Supplied records:
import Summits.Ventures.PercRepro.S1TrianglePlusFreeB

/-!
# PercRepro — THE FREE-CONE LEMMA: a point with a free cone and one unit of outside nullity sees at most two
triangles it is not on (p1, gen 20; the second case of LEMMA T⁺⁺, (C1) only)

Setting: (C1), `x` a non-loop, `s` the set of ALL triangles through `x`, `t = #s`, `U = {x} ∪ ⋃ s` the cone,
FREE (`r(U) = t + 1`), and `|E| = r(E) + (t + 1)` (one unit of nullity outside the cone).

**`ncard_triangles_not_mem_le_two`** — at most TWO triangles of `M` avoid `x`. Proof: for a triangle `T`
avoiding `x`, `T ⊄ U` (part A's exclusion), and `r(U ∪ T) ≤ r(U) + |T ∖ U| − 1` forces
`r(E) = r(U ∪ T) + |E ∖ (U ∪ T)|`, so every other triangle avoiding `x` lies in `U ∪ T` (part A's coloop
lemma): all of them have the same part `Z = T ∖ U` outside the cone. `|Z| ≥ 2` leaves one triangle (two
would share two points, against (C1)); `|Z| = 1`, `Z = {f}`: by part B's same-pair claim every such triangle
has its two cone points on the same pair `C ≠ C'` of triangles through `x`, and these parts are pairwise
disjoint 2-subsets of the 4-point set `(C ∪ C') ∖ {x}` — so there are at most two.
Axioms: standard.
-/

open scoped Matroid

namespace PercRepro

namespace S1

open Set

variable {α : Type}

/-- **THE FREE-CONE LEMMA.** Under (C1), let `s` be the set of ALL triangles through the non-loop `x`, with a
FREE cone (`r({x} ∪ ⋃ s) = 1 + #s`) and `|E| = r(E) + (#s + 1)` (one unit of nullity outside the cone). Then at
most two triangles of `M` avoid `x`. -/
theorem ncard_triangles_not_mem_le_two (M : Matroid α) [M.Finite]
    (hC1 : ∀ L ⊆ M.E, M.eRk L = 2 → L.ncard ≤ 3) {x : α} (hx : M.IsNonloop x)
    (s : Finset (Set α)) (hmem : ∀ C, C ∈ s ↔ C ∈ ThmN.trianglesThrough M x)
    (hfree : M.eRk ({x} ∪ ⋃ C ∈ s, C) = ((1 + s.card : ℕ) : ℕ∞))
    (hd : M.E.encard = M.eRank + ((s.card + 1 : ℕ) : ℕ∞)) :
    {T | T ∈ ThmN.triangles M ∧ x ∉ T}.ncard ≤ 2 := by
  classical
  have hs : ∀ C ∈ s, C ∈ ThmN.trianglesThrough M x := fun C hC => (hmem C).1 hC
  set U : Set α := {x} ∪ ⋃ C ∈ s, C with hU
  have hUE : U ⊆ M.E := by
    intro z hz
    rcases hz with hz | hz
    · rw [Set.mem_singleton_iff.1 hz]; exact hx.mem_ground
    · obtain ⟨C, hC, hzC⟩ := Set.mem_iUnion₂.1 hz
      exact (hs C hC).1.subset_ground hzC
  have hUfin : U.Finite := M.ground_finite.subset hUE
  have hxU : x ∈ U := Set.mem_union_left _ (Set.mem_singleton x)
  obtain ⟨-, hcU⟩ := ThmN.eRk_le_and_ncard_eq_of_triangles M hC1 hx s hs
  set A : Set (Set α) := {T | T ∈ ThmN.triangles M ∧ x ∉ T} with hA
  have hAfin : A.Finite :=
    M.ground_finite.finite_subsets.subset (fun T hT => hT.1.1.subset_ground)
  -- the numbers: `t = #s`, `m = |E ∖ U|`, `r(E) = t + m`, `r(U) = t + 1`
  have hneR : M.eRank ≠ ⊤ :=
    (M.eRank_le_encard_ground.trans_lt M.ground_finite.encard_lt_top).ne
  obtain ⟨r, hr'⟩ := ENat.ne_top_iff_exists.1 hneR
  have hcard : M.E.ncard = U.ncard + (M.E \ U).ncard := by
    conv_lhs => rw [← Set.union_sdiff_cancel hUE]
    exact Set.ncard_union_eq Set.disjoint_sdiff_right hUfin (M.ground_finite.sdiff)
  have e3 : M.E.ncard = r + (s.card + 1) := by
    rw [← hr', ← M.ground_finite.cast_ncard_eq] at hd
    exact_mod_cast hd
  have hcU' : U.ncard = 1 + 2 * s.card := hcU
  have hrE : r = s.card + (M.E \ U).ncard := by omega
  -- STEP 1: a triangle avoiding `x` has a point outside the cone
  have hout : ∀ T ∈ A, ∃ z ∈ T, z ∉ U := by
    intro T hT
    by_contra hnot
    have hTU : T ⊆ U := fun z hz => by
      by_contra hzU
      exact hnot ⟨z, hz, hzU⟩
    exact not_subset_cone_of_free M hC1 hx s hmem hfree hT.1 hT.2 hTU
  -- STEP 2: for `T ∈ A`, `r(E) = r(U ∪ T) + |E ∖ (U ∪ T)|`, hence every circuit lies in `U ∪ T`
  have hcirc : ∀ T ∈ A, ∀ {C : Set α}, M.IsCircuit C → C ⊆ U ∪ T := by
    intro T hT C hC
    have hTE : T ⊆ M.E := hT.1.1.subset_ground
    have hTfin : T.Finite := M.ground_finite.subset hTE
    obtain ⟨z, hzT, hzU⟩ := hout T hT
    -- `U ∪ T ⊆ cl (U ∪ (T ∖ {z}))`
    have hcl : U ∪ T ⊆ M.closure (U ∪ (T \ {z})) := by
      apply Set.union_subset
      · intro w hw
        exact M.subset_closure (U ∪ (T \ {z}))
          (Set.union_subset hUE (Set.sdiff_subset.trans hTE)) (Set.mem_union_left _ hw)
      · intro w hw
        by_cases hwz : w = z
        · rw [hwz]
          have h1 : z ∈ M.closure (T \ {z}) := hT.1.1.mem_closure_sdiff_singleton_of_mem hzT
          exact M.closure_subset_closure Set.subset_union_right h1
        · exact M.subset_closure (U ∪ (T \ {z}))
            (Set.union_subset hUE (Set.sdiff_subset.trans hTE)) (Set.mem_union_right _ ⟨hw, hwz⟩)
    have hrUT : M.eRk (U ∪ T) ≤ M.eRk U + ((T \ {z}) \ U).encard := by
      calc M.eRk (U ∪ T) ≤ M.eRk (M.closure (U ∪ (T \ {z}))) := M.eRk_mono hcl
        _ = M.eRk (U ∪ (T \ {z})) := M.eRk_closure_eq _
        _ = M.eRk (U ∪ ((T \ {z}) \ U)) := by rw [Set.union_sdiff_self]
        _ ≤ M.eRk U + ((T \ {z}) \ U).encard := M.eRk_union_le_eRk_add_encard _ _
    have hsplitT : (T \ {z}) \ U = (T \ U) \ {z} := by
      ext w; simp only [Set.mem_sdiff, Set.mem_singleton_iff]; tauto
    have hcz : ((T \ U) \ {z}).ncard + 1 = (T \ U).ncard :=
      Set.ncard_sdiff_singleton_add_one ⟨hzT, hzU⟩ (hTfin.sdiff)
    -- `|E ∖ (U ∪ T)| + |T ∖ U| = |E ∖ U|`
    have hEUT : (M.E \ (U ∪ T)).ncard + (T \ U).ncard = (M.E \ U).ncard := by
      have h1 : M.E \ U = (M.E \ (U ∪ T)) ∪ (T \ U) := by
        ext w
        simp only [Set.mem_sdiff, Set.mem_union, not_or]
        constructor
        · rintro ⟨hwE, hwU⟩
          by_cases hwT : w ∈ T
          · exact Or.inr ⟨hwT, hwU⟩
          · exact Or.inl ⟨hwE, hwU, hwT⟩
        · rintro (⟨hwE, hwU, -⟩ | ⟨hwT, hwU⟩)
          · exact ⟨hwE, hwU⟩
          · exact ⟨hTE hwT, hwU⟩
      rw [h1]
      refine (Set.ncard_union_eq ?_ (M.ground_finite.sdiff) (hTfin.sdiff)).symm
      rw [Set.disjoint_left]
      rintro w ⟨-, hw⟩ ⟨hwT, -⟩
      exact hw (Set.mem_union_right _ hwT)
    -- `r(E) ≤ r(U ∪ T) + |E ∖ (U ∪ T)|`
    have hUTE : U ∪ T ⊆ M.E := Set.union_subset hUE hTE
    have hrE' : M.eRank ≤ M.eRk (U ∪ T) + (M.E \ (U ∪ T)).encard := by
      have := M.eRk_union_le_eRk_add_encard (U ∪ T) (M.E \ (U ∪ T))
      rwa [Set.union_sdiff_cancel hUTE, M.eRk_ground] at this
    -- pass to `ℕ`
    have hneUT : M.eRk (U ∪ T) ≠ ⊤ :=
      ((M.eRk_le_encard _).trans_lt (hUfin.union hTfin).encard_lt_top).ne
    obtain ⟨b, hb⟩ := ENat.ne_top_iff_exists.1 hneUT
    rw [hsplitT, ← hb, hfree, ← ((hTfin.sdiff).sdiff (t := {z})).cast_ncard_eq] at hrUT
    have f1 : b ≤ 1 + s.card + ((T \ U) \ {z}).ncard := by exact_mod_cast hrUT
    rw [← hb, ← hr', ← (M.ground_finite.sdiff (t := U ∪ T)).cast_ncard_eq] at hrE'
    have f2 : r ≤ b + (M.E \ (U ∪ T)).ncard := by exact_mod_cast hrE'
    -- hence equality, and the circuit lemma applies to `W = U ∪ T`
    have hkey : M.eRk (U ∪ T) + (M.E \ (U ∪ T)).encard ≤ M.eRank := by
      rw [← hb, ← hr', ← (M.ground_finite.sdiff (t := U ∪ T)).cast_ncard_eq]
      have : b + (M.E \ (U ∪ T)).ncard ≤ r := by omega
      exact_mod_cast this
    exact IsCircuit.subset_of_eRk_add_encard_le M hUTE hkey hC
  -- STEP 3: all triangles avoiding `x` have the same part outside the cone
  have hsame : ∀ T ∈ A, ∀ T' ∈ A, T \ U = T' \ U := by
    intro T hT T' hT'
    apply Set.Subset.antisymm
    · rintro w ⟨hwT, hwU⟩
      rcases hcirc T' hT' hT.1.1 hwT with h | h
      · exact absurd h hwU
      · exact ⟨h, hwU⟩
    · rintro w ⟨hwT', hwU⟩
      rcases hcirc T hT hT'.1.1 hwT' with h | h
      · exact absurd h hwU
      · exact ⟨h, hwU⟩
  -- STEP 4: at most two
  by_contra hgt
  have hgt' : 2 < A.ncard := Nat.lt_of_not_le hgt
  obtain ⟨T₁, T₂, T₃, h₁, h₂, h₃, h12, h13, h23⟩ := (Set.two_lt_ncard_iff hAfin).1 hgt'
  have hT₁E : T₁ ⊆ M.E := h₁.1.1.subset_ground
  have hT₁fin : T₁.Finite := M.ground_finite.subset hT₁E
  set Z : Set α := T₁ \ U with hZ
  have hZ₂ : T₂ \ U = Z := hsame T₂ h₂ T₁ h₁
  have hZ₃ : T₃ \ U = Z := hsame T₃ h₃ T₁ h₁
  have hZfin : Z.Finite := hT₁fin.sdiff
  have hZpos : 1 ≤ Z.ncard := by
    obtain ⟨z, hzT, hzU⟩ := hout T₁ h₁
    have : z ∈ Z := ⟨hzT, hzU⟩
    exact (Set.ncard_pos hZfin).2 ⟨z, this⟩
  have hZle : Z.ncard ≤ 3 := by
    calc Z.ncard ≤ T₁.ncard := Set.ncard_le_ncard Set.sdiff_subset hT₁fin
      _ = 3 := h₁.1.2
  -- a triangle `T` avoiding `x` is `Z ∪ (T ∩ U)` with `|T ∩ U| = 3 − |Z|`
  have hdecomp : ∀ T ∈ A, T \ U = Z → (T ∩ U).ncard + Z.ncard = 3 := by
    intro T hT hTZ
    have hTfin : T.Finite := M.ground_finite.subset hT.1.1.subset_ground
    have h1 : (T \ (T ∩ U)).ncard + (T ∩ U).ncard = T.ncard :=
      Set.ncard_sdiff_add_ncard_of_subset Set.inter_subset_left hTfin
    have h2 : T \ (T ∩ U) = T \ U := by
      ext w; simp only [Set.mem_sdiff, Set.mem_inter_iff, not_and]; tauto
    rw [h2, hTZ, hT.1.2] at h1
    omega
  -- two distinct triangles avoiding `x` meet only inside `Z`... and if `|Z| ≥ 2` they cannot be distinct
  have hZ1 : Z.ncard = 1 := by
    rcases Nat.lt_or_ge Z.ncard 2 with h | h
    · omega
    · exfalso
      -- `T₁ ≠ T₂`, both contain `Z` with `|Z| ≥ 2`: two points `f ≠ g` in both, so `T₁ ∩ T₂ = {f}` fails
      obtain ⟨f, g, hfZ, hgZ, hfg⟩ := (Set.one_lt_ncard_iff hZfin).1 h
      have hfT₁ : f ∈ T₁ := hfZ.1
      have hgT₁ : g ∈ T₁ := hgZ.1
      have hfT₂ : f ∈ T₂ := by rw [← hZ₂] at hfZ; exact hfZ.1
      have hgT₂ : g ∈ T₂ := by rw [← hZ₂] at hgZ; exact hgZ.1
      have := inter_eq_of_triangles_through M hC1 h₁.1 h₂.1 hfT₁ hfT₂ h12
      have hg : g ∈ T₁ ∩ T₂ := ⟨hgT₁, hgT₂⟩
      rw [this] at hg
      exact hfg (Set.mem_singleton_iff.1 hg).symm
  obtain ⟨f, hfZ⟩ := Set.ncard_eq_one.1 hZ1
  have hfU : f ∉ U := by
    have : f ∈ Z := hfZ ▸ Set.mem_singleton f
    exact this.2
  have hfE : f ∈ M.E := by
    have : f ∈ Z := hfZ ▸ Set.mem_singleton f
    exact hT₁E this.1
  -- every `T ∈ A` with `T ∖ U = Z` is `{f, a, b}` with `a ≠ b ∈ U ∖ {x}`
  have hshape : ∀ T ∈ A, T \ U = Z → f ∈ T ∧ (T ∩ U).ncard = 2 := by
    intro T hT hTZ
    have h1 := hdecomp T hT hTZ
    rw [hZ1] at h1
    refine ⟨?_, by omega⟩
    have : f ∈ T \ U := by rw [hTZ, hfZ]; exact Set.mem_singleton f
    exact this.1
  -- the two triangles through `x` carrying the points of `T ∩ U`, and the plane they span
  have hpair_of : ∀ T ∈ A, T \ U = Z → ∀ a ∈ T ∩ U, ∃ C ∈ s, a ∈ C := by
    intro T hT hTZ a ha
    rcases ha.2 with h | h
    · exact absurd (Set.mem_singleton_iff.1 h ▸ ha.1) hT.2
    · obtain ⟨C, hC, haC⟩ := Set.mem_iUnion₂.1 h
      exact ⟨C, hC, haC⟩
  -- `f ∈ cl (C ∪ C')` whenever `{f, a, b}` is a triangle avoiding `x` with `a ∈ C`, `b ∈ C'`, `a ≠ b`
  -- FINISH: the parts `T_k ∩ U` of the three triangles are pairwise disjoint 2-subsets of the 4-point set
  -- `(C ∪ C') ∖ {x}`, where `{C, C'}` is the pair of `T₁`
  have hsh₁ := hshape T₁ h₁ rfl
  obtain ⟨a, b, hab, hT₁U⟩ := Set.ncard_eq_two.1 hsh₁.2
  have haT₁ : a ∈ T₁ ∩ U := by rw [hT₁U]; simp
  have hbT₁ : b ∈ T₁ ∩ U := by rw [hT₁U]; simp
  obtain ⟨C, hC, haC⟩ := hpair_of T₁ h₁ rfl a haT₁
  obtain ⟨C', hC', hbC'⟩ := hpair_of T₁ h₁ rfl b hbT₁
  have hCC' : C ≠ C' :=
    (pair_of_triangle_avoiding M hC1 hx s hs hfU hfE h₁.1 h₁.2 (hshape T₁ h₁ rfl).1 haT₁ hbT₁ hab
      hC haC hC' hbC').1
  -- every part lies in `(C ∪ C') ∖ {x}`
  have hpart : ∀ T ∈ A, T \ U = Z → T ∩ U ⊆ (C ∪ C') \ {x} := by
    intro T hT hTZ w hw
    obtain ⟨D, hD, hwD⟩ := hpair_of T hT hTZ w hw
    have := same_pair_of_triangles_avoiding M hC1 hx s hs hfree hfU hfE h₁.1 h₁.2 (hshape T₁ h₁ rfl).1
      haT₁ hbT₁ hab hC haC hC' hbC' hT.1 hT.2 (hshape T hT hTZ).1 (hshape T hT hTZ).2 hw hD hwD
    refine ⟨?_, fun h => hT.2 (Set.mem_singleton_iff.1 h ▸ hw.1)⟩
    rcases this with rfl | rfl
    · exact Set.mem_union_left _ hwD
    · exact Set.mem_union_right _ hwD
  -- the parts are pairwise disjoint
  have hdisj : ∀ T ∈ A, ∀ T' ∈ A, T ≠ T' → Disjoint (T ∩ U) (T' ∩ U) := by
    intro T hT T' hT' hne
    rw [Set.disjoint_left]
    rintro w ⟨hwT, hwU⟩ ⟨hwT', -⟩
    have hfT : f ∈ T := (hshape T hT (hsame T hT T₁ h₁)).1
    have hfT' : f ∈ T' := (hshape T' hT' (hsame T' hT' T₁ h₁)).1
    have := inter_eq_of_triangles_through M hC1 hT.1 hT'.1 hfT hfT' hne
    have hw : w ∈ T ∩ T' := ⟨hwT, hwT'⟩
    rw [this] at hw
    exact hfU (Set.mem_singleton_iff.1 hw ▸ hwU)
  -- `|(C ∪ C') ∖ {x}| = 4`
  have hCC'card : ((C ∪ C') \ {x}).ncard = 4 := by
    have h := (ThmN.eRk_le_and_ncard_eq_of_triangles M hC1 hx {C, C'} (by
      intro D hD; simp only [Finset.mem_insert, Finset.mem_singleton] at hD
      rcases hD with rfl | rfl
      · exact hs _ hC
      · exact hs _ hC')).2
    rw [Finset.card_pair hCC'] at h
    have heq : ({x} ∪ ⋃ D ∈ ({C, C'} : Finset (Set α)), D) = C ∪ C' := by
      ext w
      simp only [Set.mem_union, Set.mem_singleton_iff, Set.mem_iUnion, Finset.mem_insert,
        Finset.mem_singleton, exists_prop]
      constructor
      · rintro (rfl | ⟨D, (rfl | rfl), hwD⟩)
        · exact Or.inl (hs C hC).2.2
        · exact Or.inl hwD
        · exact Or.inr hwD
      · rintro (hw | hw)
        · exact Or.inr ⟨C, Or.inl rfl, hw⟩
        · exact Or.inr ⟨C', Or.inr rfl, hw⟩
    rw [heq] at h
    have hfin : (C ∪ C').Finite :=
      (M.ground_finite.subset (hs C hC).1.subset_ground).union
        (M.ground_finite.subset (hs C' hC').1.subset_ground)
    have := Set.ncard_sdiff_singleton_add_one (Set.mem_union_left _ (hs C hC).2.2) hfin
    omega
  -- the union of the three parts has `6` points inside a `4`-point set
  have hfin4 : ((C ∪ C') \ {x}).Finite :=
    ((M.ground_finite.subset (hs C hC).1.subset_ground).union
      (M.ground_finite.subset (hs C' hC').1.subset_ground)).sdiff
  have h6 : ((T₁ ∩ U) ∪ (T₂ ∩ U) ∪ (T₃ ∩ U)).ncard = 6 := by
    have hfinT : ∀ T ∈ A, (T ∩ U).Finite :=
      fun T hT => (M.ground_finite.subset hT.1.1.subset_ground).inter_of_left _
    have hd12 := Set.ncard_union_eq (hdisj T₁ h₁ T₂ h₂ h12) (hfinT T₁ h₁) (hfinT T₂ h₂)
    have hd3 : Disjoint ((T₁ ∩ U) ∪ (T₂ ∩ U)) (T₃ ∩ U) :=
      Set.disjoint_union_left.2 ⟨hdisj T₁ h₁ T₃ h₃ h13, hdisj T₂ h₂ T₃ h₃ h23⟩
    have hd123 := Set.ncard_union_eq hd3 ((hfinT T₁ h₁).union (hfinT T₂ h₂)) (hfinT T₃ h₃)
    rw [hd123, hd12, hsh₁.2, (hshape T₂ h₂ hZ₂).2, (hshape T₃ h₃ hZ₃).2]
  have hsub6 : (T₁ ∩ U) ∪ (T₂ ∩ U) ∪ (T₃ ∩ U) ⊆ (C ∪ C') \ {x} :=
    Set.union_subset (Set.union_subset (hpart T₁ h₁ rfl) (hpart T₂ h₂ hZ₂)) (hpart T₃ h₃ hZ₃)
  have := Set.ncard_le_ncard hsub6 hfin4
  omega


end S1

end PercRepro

* * *

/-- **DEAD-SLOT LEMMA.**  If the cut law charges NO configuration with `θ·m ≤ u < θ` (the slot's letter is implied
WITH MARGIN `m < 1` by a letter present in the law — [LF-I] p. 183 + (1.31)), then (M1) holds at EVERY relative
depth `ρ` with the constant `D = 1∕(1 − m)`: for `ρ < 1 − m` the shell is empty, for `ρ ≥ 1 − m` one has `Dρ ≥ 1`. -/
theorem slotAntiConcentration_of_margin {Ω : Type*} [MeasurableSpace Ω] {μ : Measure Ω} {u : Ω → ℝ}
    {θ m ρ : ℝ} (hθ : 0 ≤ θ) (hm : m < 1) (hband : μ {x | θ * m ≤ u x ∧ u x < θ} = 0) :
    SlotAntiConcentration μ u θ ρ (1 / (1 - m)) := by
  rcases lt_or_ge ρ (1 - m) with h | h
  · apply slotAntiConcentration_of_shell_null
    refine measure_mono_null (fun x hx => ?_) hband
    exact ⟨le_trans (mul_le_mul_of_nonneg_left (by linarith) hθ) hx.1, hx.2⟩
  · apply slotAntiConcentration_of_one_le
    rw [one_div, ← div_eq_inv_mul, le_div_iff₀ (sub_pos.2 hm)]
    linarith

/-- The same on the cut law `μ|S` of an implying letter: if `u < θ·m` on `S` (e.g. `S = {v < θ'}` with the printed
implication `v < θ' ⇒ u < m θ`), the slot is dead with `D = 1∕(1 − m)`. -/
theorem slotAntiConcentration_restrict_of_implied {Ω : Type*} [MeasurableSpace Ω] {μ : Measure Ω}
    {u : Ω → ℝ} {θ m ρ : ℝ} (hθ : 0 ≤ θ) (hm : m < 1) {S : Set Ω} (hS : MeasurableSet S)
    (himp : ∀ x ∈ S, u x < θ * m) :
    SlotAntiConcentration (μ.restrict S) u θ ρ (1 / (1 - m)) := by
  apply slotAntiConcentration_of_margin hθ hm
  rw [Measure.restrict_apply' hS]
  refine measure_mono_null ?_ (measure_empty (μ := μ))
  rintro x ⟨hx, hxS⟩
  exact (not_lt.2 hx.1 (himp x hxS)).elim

What you should do: For the word "IsCircuit", how many lines in the records above contain it? Answer with the number and nothing else.

Problem solution: 2